[Collected data entries]
*** Begin section ***

import Literature.AlgebraicGeometry.AbelianSchemes.WeilDualityHermitianOfPolarization   -- ★ (W-λ) H1 `exists_hermitianDuality_of_polarization`
import Literature.AlgebraicGeometry.GroupSchemes.CartierDualBlockDuality                 -- ★ `exists_blockDuality`
import Literature.AlgebraicGeometry.GroupSchemes.TorsionLayerBlockIdempotents            -- ★ layer-endomorphism calculus, `exists_fixedLayer`
import Literature.AlgebraicGeometry.GroupSchemes.ConnectedFactorsThroughUnitComponent     -- ★ `isMonHom_of_comp`
import Literature.NumberTheory.Automorphic.GaloisActionPlaces                              -- ★ `g • w` on `HeightOneSpectrum` (ED. 2 §0)
import Mathlib.NumberTheory.NumberField.CMField
import HarnessLib

/-!
# The two-block cut of the hermitian Weil duality: `A[𝔭_w𝔭_{c•w}] ≅ A[𝔭_w𝔭_{c•w}]^D` with its pair of adjoint block idempotents
# ([Mumford AV] §20 (I) p. 189; [Tate 1997] §(3.8); [Tate 1967] §2.2)

Topic `Literature/AlgebraicGeometry/AbelianSchemes`; namespace `Literature.AlgebraicGeometry.AbelianSchemes.AbelianSchemeOver.DualPair`.  THEOREMS ONLY
(no definition, no named fact, no instance, no notation, no `sorry`).  Cell `hodgecm-mathlib` (D-0151), F0∕P6 «MOD», line L2 (socket `stub_DOWN`), organ
(ρ2′) brick **(W-λ) H2 «TWO-BLOCK CUT»** (LA2-plan (g0) RULING «ρ-ROAD v2.1» 06:01:31Z; LA2-p04 (g0) 06:26:52Z token list = the INPUT of ★ (BLK)
`IsotropicSubgroupEqOfBlockEq`): from the hermitian Weil duality `e₀ : A[p] ≅ A[p]^D` of ★ (W-λ) H1 (any field `k`, any prime `p`) and a pair of
CRT elements `e_w, e_{c•w}` of the coefficient ring (idempotent and orthogonal MODULO `p`, `e_w + e_{c•w} ≡ 1` modulo the two-block ideal `I = 𝔭_w𝔭_{c•w}`,
swapped by `star` modulo `p`), CUT OUT the realisation `G′ = A[I] ↪ A[p]` (the fixed layer of the self-adjoint idempotent `β(e_w + e_{c•w})`), its
perfect duality `e : G′ ≅ G′^D` (★ `exists_blockDuality`) and the two layer idempotents `εW = β(e_w)|_{G′}`, `εV = β(e_{c•w})|_{G′}` with
`εW · εV = 𝟙` (pointwise), `εV ≫ εV = εV`, `εW ≫ εW = εW`, and the Rosati adjointness `εW ≫ e = e ≫ εV^D`.  `--supports stmt-HodgeConjecture-24832`,
count-neutral.  HC_CM is proved only modulo the printed citations (2 remaining named inputs hLiu418 24832, h413 24833) until rung 0 closes; nothing here is about HC.

## Mathematics

`G = A[p]` with its layer endomorphisms `β : 𝒪 → End G` (additive, anti-multiplicative, unital; `[p]_G = 1`); `ε := β(e_w + e_{c•w})` is an
idempotent homomorphism (`(e_w+e_{c•w})² ≡ e_w+e_{c•w} (p)`), SELF-ADJOINT for `e₀` (hermitian `β(a†) ≫ e₀ = e₀ ≫ β(a)^D` at `a = e_w + e_{c•w}`,
`(e_w + e_{c•w})† ≡ e_w + e_{c•w} (p)`); `G′ := Fix ε` realises `A[I]` (`I·(e_w+e_{c•w}) ⊆ (p)`, `e_w + e_{c•w} − 1 ∈ I`, `p ∈ I`); ★ block duality
gives `e := ι ≫ e₀ ≫ ι^D : G′ ≅ G′^D`; `β(e_w)`, `β(e_{c•w})` commute with `ε` and restrict to `εW`, `εV` on `G′`; `εW·εV = β(e_w+e_{c•w})|_{G′} = 𝟙`,
`εV² = εV` (`e_{c•w}² ≡ e_{c•w} (p)`), and `εW ≫ e = ι ≫ β(e_w) ≫ e₀ ≫ ι^D = ι ≫ e₀ ≫ β(e_{c•w})^D ≫ ι^D = e ≫ εV^D` (`e_{c•w}† ≡ e_w (p)`).

* **`exists_twoBlock_hermitianDuality`** — THE HEAD (generic `𝒪`, bare `star`; the congruences as hypotheses in the `e′ = e + p • c` currency of ★
  `TorsionLayerBlockIdempotents`).
* §0 (ED. 2) **`exists_blockIdempotents`** — the ring-side hypotheses DISCHARGED for `𝒪 = 𝓞 F` (`F` CM), `I = 𝔭_w𝔭_{c•w}`, `star = (c • ·)`, `p` unramified
  at `w` and `c•w` (CRT in the Dedekind domain `𝓞 F`: `(p) = 𝔭_w 𝔭_{c•w} 𝔟` pairwise comaximal, `c•𝔟 = 𝔟`).
* §1 (ED. 3) **`exists_twoBlock_hermitianDuality_pairing`** — the head WITH ITS PAIRING-VALUE CLAUSE `⟪t ≫ e, s⟫ = e_p(s ≫ j′, (t ≫ j′) ≫ λ)` on finite points
  (★ `exists_hermitianDuality_of_polarization_pairing` + ★ `exists_blockDuality`'s formula + ★ `cartierPairing_comp_cartierDualMap`), the seam to ★ (ISO-q).
* §0′ (ED. 4) **`exists_blockIdempotents_mem`** — §0's elements with the two block-membership rows `ew ∈ 𝔭_{c•w}`, `ecw ∈ 𝔭_w` (which idempotent cuts which block).

## References
* [MumfordAV1970] D. Mumford, *Abelian Varieties* (1970), §20 (I) (p. 189), §15 Thm. 1 (p. 143).
* [Tate1997FiniteFlatGroupSchemes] J. Tate, *Finite flat group schemes* (1997), §(3.7)–(3.8) pp. 145–146.
* [Tate1967] J. T. Tate, *p-divisible groups* (1967), §2.2.
* [Neukirch1999] J. Neukirch, *Algebraic Number Theory* (1999), Ch. I §3 (3.6).
-/

set_option autoImplicit false

-- Mathlib's `Over`/`Scheme` APIs are stated across semireducible wrappers (as in the ★ `GroupSchemes/*` files).
set_option backward.isDefEq.respectTransparency false

noncomputable section

universe u

open CategoryTheory CategoryTheory.Limits AlgebraicGeometry MonoidalCategory CartesianMonoidalCategory
open scoped MonObj

namespace Literature.AlgebraicGeometry.AbelianSchemes

namespace AbelianSchemeOver

namespace DualPair

open Literature.AlgebraicGeometry.GroupSchemes Literature.AlgebraicGeometry.GroupSchemes.GroupSchemeKernel
open Literature.AlgebraicGeometry.GroupSchemes.AffineGroupScheme Literature.AlgebraicGeometry.GroupSchemes.TorsionLayer
open Literature.AlgebraicGeometry.Motives Literature.AlgebraicGeometry.Motives.AbelianVariety

variable {k : Type u} [Field k]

*** End section ***

## [WHAT TO WORK ON]
Every line holding the string "hypotheses" should be copied here, so please find those lines in the data.

## [OUTPUT BELOW]
* **`exists_twoBlock_hermitianDuality`** — THE HEAD (generic `𝒪`, bare `star`; the congruences as hypotheses in the `e′ = e + p • c` currency of ★
* §0 (ED. 2) **`exists_blockIdempotents`** — the ring-side hypotheses DISCHARGED for `𝒪 = 𝓞 F` (`F` CM), `I = 𝔭_w𝔭_{c•w}`, `star = (c • ·)`, `p` unramified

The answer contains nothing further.